Material provided below:
/-- **The archimedean step of §4 from ANY product-form bound.** Let `C : ℕ → ℝ≥0`, `q ∈ ℕ`, and
suppose that for all positive rationals `α₁, …, αₙ ≠ 1`, integers `eᵢ` and
`x = ∏ αᵢ^{eᵢ} ≠ 1` one has `log |log x| > −C(n) (∏ max(h(αᵢ), 1))^q log(e · maxᵢ |eᵢ|)`.
Then for coprime positive `u, v` with `uv > 1` and any threshold `N`, writing
`u/v = ξ₀ ∏_{p ∈ I} p^{e_p}` (`I = bigPrimes u v N`, `ξ₀ = cofactor u v N`):
`−log |1 − u/v| ≤ 1 + C(#I+1) · (max(h(ξ₀),1) ∏_{p∈I} max(log p, 1))^q · (1 + log(log(uv)/log 2))`.
The bound is applied to the family indexed by `Option ↥I`: `p ↦ p` with exponent `e_p`, and
`none ↦ ξ₀` with exponent `1`, or `none ↦ 2` with exponent `0` when `ξ₀ = 1`; in both cases
`∏ = u/v`, `max(h(α_none), 1) = max(h(ξ₀), 1)` and `B ≤ log(uv)/log 2`
(`2^{|e_p|} ≤ p^{|e_p|} ≤ uv`). [cite: Pasten2024, §4] -/
theorem neg_log_abs_one_sub_div_le_of_archProductBound (C : ℕ → ℝ) (q : ℕ)
    (hC0 : ∀ n, 0 ≤ C n)
    (hA : ∀ (ι : Type) [Fintype ι] (α : ι → ℚ) (e : ι → ℤ) (x : ℚ),
      (∀ i, 0 < α i ∧ α i ≠ 1) → ∏ i, α i ^ e i = x → x ≠ 1 →
        -(C (Fintype.card ι) * (∏ i, max (logHeight₁ (α i)) 1) ^ q *
            Real.log (Real.exp 1 * (Finset.univ.sup fun i ↦ (e i).natAbs : ℕ))) <
          Real.log |Real.log (x : ℝ)|)
    (hu : u ≠ 0) (hv : v ≠ 0) (huv : u.Coprime v) (h1 : 1 < u * v) (N : ℕ) :
    -Real.log |1 - (u : ℝ) / v| ≤
      1 + C ((bigPrimes u v N).card + 1) *
        (max (logHeight₁ (cofactor u v N)) 1 *
          ∏ p ∈ bigPrimes u v N, max (Real.log p) 1) ^ q *
        (1 + Real.log (Real.log ((u : ℝ) * v) / Real.log 2)) := by
  classical
  set I := bigPrimes u v N with hI
  set ξ₀ := cofactor u v N with hξ₀
  set x : ℚ := (u : ℚ) / v with hxdef
  -- the family: `ξ₀` (or the dummy `2` when `ξ₀ = 1`) and `p ∈ I`
  set α : Option ↥I → ℚ := fun o => o.elim (if ξ₀ = 1 then 2 else ξ₀) fun p => ((p : ℕ) : ℚ)
    with hα
  set e : Option ↥I → ℤ := fun o => o.elim (if ξ₀ = 1 then 0 else 1) fun p => expDiff u v p
    with he
  have hpos : ∀ o, 0 < α o ∧ α o ≠ 1 := by
    rintro (_ | p)
    · simp only [hα, Option.elim_none]
      split_ifs with h
      · norm_num
      · exact ⟨cofactor_pos u v N, h⟩
    · simp only [hα, Option.elim_some]
      have hp := prime_of_mem_bigPrimes p.2
      exact ⟨by exact_mod_cast hp.pos, by exact_mod_cast hp.one_lt.ne'⟩
  have h0 : (if ξ₀ = 1 then (2 : ℚ) else ξ₀) ^ (if ξ₀ = 1 then (0 : ℤ) else 1) = ξ₀ := by
    split_ifs with h
    · rw [zpow_zero, h]
    · exact zpow_one _
  have hx : ∏ o, α o ^ e o = x := by
    rw [Fintype.prod_option]
    simp only [hα, he, Option.elim_none, Option.elim_some]
    rw [h0, hxdef, cast_div_eq_cofactor_mul_prod hu hv huv N, ← Finset.prod_coe_sort I]
  have hx1 : x ≠ 1 := cast_div_ne_one hv huv h1
  have key := hA (Option ↥I) α e x hpos hx hx1
  -- identify the pieces
  have hcard : Fintype.card (Option ↥I) = I.card + 1 := by
    rw [Fintype.card_option, Fintype.card_coe]
  have hnone : max (logHeight₁ (if ξ₀ = 1 then (2 : ℚ) else ξ₀)) 1 = max (logHeight₁ ξ₀) 1 := by
    split_ifs with h
    · rw [max_logHeight₁_two_one, h, logHeight₁_one, max_eq_right zero_le_one]
    · rfl
  have hprod : ∏ o, max (logHeight₁ (α o)) 1 =
      max (logHeight₁ ξ₀) 1 * ∏ p ∈ I, max (Real.log p) 1 := by
    rw [Fintype.prod_option]
    simp only [hα, Option.elim_none, Option.elim_some]
    rw [hnone, ← Finset.prod_coe_sort I]
    congr 1
    exact Finset.prod_congr rfl fun p _ => by
      rw [logHeight₁_natCast_prime (prime_of_mem_bigPrimes p.2)]
  have hcastx : ((x : ℚ) : ℝ) = (u : ℝ) / v := by rw [hxdef]; push_cast; rfl
  rw [hcard, hprod, hcastx] at key
  -- the size of the coefficients: `B ≤ log(uv)/log 2`
  set B : ℕ := Finset.univ.sup fun o ↦ (e o).natAbs with hB
  have huv2 : (2 : ℝ) ≤ (u : ℝ) * v := by exact_mod_cast h1
  have hlog2 : 0 < Real.log 2 := Real.log_pos (by norm_num)
  have hloguv : Real.log 2 ≤ Real.log ((u : ℝ) * v) := Real.log_le_log (by norm_num) huv2
  have hBle : (B : ℝ) * Real.log 2 ≤ Real.log ((u : ℝ) * v) := by
    obtain ⟨o, -, ho⟩ := Finset.exists_mem_eq_sup (Finset.univ : Finset (Option ↥I))
      Finset.univ_nonempty (fun o ↦ (e o).natAbs)
    rw [hB, ho]
    rcases o with _ | p
    · simp only [he, Option.elim_none]
      split_ifs
      · simp only [Int.natAbs_zero, Nat.cast_zero, zero_mul]
        linarith
      · simpa using hloguv
    · simp only [he, Option.elim_some]
      exact natAbs_expDiff_mul_log_two_le hu hv huv (prime_of_mem_bigPrimes p.2)
  have hBle' : (B : ℝ) ≤ Real.log ((u : ℝ) * v) / Real.log 2 := by
    rw [le_div_iff₀ hlog2]; exact hBle
  have hQ1 : 1 ≤ Real.log ((u : ℝ) * v) / Real.log 2 := by
    rw [le_div_iff₀ hlog2, one_mul]; exact hloguv
  have hlogB : Real.log (Real.exp 1 * (B : ℝ)) ≤
      1 + Real.log (Real.log ((u : ℝ) * v) / Real.log 2) := by
    have hQ0 := Real.log_nonneg hQ1
    rcases Nat.eq_zero_or_pos B with hB0 | hB0
    · rw [hB0, Nat.cast_zero, mul_zero, Real.log_zero]
      linarith
    · have hB0' : (0 : ℝ) < B := by exact_mod_cast hB0
      rw [Real.log_mul (Real.exp_pos 1).ne' hB0'.ne', Real.log_exp]
      have := Real.log_le_log hB0' hBle'
      linarith
  -- positivity of the factors
  have hC : 0 ≤ C (I.card + 1) := hC0 _
  have hH : 0 ≤ (max (logHeight₁ ξ₀) 1 * ∏ p ∈ I, max (Real.log p) 1) ^ q :=
    pow_nonneg (mul_nonneg (le_trans zero_le_one (le_max_right _ _))
      (Finset.prod_nonneg fun p _ => le_trans zero_le_one (le_max_right _ _))) q
  have hT : 0 ≤ 1 + Real.log (Real.log ((u : ℝ) * v) / Real.log 2) := by
    have := Real.log_nonneg hQ1; linarith
  set M := C (I.card + 1) * (max (logHeight₁ ξ₀) 1 * ∏ p ∈ I, max (Real.log p) 1) ^ q *
    (1 + Real.log (Real.log ((u : ℝ) * v) / Real.log 2)) with hM
  have hM0 : 0 ≤ M := mul_nonneg (mul_nonneg hC hH) hT
  have hkeyM : -Real.log |Real.log ((u : ℝ) / v)| ≤ M := by
    have h2 : C (I.card + 1) * (max (logHeight₁ ξ₀) 1 * ∏ p ∈ I, max (Real.log p) 1) ^ q *
        Real.log (Real.exp 1 * (B : ℝ)) ≤ M :=
      mul_le_mul_of_nonneg_left hlogB (mul_nonneg hC hH)
    linarith
  -- from `|log x|` to `|1 - x|`
  have hxpos : (0 : ℝ) < (u : ℝ) / v := by
    have hu' : (0 : ℝ) < u := by exact_mod_cast Nat.pos_of_ne_zero hu
    have hv' : (0 : ℝ) < v := by exact_mod_cast Nat.pos_of_ne_zero hv
    positivity
  have hx1' : (u : ℝ) / v ≠ 1 := by
    intro h
    apply hx1
    have : ((x : ℚ) : ℝ) = ((1 : ℚ) : ℝ) := by rw [hcastx, h]; push_cast; rfl
    exact_mod_cast this
  have hA' := neg_log_abs_one_sub_le_of_pos hxpos hx1'
  have hmax : max 0 (-Real.log |Real.log ((u : ℝ) / v)|) ≤ M := max_le hM0 hkeyM
  linarith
End of Material provided.
## What is needed
Restate verbatim the first line above and all lines after it through the line containing "(∏ max(h(αᵢ), 1))^q"; omit the rest.

## Output for this task
/-- **The archimedean step of §4 from ANY product-form bound.** Let `C : ℕ → ℝ≥0`, `q ∈ ℕ`, and
suppose that for all positive rationals `α₁, …, αₙ ≠ 1`, integers `eᵢ` and
`x = ∏ αᵢ^{eᵢ} ≠ 1` one has `log |log x| > −C(n) (∏ max(h(αᵢ), 1))^q log(e · maxᵢ |eᵢ|)`.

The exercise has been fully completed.